** Work order **
Scan the entries below and return each line that contains "open".
##### Task input
import Summits.RiemannHypothesis.RiemannHypothesis.Theorems.JensenPolynomialsSkeletonMargin
import Literature.NumberTheory.LFunctions.XiToeplitzCubicWedge

/-!
# Route `JensenPolynomials` — rung J-P (P1⁺) for `γ = xiTaylorCoeff`: the window sequence in MOMENT form and the parameter
# range `0 < κ_n² ≤ 1` of the skeleton

**RH-FREE.** For the Taylor data `γ = xiTaylorCoeff` of `ξ` (`γ(n)·(½)_n = 64·M_{2n}`, `M_k = ∫₀^∞ Φ(u)u^k du`, tree
`xiTaylorCoeff_ratio_skeleton`) and `b = n + ½`:

* `windowSeq_xi_eq_moments` — the **tilted-moment dictionary of the window**:
  `r_n(j) = (b^j/(b)_j) · M_{2n+2j}·M_{2n}^{j−1}/M_{2n+2}^j`, i.e. the window sequence is the Bessel weight `b^j/(b)_j` times the
  normalised moment sequence of the tilted measure `u^{2n}Φ(u)du` (units `m₀ = m₁ = 1`); the skeleton replaces the latter by
  `κ_n^j·(tilt)` — the structural heart of the CAL (ALPHA-DISC §0 (i)).
* `le_windowSeq_xi_two`, `skelKappaSq_xi_le_one` — `r_n(2) ≥ b/(b+1)` by Cauchy–Schwarz log-convexity of the moments (tree
  `xiMoment_sq_le_mul`, Michałowski's Lemma 2.1 upper bound), hence **`κ_n² = (b+1)(1 − r_n(2)) ≤ 1`**; with `skelKappaSq_xi_pos`
  (strict Turán) the skeleton's Bessel parameter satisfies `0 < κ_n ≤ 1` and its tilt `0 ≤ θ_n < 1` for EVERY shift `n`
  (`skelKappa_xi_le_one`, `skelTheta_xi_nonneg`, `skelTheta_xi_lt_one`). DATA (ET7 §6 (g)): `κ²(n) = 0.104 (n = 0) … 0.803
  (n = 134 980)`, inside `(0, 1]` as it must be.

WHAT THIS IS NOT: parameter bookkeeping only; no cell of the sign test is proved; nothing here bears on the truth of RH.
-/

noncomputable section
-- D-0017: `Summit.RiemannHypothesis.RiemannHypothesis.…` duplicates the namespace BY DESIGN (single-problem summit).
set_option linter.dupNamespace false

namespace Summit.RiemannHypothesis.RiemannHypothesis.Theorems.JensenPolynomials

open Literature.NumberTheory.LFunctions Polynomial Finset
open scoped BigOperators Nat

/-- `γ(n+j) = γ(n)·M_{2n+2j}/((b)_j·M_{2n})`, `b = n + ½` (tree `xiTaylorCoeff_ratio_skeleton`, solved for `γ(n+j)`). -/
theorem xiTaylorCoeff_add_eq_moments (n j : ℕ) :
    xiTaylorCoeff (n + j) = xiTaylorCoeff n * xiMoment (2 * (n + j)) /
      ((ascPochhammer ℝ j).eval ((n : ℝ) + 1 / 2) * xiMoment (2 * n)) := by
  have h := xiTaylorCoeff_ratio_skeleton n j
  have hp : 0 < (ascPochhammer ℝ j).eval ((n : ℝ) + 1 / 2) := ascPochhammer_pos _ _ (by positivity)
  have hM : 0 < xiMoment (2 * n) := xiMoment_pos _
  rw [eq_div_iff (mul_pos hp hM).ne', ← h]
  ring

/-- **Tilted-moment dictionary of the window** (RH-FREE): for `γ = xiTaylorCoeff`, `b = n + ½` and every `j`,
`r_n(j) = (b^j/(b)_j) · (M_{2n+2j}·M_{2n}^j)/(M_{2n}·M_{2n+2}^j)`. -/
theorem windowSeq_xi_eq_moments (n j : ℕ) :
    windowSeq xiTaylorCoeff n j = ((n : ℝ) + 1 / 2) ^ j / (ascPochhammer ℝ j).eval ((n : ℝ) + 1 / 2) *
      (xiMoment (2 * (n + j)) * xiMoment (2 * n) ^ j / (xiMoment (2 * n) * xiMoment (2 * (n + 1)) ^ j)) := by
  have hγ : 0 < xiTaylorCoeff n := xiTaylorCoeff_pos_holds n
  have hp : 0 < (ascPochhammer ℝ j).eval ((n : ℝ) + 1 / 2) := ascPochhammer_pos _ _ (by positivity)
  have hp1 : (ascPochhammer ℝ 1).eval ((n : ℝ) + 1 / 2) = (n : ℝ) + 1 / 2 := by rw [ascPochhammer_one, eval_X]
  have hM0 : 0 < xiMoment (2 * n) := xiMoment_pos _
  have hM1 : 0 < xiMoment (2 * (n + 1)) := xiMoment_pos _
  have hb : (0 : ℝ) < (n : ℝ) + 1 / 2 := by positivity
  -- pure algebra on atoms
  have aux : ∀ (g b P M0 M1 Mj : ℝ), g ≠ 0 → b ≠ 0 → P ≠ 0 → M0 ≠ 0 → M1 ≠ 0 →
      g * Mj / (P * M0) * g ^ j / (g * (g * M1 / (b * M0)) ^ j) = b ^ j / P * (Mj * M0 ^ j / (M0 * M1 ^ j)) := by
    intro g b P M0 M1 Mj hg hb' hP hM0' hM1'
    rw [div_pow, mul_pow, mul_pow]
    field_simp
  have h1 : xiTaylorCoeff (n + 1) = xiTaylorCoeff n * xiMoment (2 * (n + 1)) / (((n : ℝ) + 1 / 2) * xiMoment (2 * n)) := by
    rw [xiTaylorCoeff_add_eq_moments n 1, hp1]
  rw [windowSeq, xiTaylorCoeff_add_eq_moments n j, h1]
  exact aux _ _ _ _ _ _ hγ.ne' hb.ne' hp.ne' hM0.ne' hM1.ne'

/-- **Cauchy–Schwarz lower bound for `r_n(2)`** (RH-FREE): `b/(b+1) ≤ r_n(2)`, `b = n + ½`, for `γ = xiTaylorCoeff` — from the
log-convexity `M_{2n+2}² ≤ M_{2n}·M_{2n+4}` of the moments of `Φ` (tree `xiMoment_sq_le_mul`). -/
theorem le_windowSeq_xi_two (n : ℕ) :
    ((n : ℝ) + 1 / 2) / ((n : ℝ) + 3 / 2) ≤ windowSeq xiTaylorCoeff n 2 := by
  have hM0 : 0 < xiMoment (2 * n) := xiMoment_pos _
  have hM1 : 0 < xiMoment (2 * (n + 1)) := xiMoment_pos _
  have hb : (0 : ℝ) < (n : ℝ) + 1 / 2 := by positivity
  have hcs : xiMoment (2 * (n + 1)) ^ 2 ≤ xiMoment (2 * n) * xiMoment (2 * (n + 2)) := by
    have h := xiMoment_sq_le_mul (2 * n)
    rwa [show 2 * n + 2 = 2 * (n + 1) by ring, show 2 * n + 4 = 2 * (n + 2) by ring] at h
  have hp2 : (ascPochhammer ℝ 2).eval ((n : ℝ) + 1 / 2) = ((n : ℝ) + 1 / 2) * ((n : ℝ) + 3 / 2) := by
    rw [ascPochhammer_succ_eval, ascPochhammer_one, eval_X]
    push_cast
    ring
  rw [windowSeq_xi_eq_moments, hp2, div_le_iff₀ (by positivity)]
  rw [show ((n : ℝ) + 1 / 2) ^ 2 / (((n : ℝ) + 1 / 2) * ((n : ℝ) + 3 / 2)) *
      (xiMoment (2 * (n + 2)) * xiMoment (2 * n) ^ 2 / (xiMoment (2 * n) * xiMoment (2 * (n + 1)) ^ 2)) *
      ((n : ℝ) + 3 / 2) = ((n : ℝ) + 1 / 2) * ((xiMoment (2 * n) * xiMoment (2 * (n + 2))) /
        xiMoment (2 * (n + 1)) ^ 2) by field_simp]
  have h1 : 1 ≤ xiMoment (2 * n) * xiMoment (2 * (n + 2)) / xiMoment (2 * (n + 1)) ^ 2 := by
    rw [le_div_iff₀ (by positivity), one_mul]
    exact hcs
  nlinarith

/-- **`κ_n² ≤ 1` for `γ = xiTaylorCoeff`, every `n`** (RH-FREE): `κ_n² = (b+1)(1 − r_n(2)) ≤ (b+1)(1 − b/(b+1)) = 1`. Together with
`skelKappaSq_xi_pos`: `0 < κ_n² ≤ 1`. -/
theorem skelKappaSq_xi_le_one (n : ℕ) : skelKappaSq xiTaylorCoeff n ≤ 1 := by
  have h := le_windowSeq_xi_two n
  have hb1 : (0 : ℝ) < (n : ℝ) + 3 / 2 := by positivity
  rw [skelKappaSq]
  have h2 : ((n : ℝ) + 3 / 2) * (1 - windowSeq xiTaylorCoeff n 2) ≤
      ((n : ℝ) + 3 / 2) * (1 - ((n : ℝ) + 1 / 2) / ((n : ℝ) + 3 / 2)) :=
    mul_le_mul_of_nonneg_left (by linarith) hb1.le
  have h3 : ((n : ℝ) + 3 / 2) * (1 - ((n : ℝ) + 1 / 2) / ((n : ℝ) + 3 / 2)) = 1 := by
    field_simp
    ring
  linarith

/-- `0 < κ_n ≤ 1` for `γ = xiTaylorCoeff` (upper half). RH-FREE. -/
theorem skelKappa_xi_le_one (n : ℕ) : skelKappa xiTaylorCoeff n ≤ 1 := by
  rw [skelKappa, ← Real.sqrt_one]
  exact Real.sqrt_le_sqrt (skelKappaSq_xi_le_one n)

/-- The tilt of the skeleton of `ξ` is non-negative: `0 ≤ θ_n = 1 − κ_n`. RH-FREE. -/
theorem skelTheta_xi_nonneg (n : ℕ) : 0 ≤ skelTheta xiTaylorCoeff n := by
  rw [skelTheta]
  linarith [skelKappa_xi_le_one n]

/-- The tilt of the skeleton of `ξ` is `< 1`: `θ_n = 1 − κ_n < 1` (`κ_n > 0`, strict Turán). RH-FREE. -/
theorem skelTheta_xi_lt_one (n : ℕ) : skelTheta xiTaylorCoeff n < 1 := by
  rw [skelTheta]
  linarith [skelKappa_xi_pos n]

end Summit.RiemannHypothesis.RiemannHypothesis.Theorems.JensenPolynomials

end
##########
** Response to this task **
open Literature.NumberTheory.LFunctions Polynomial Finset
open scoped BigOperators Nat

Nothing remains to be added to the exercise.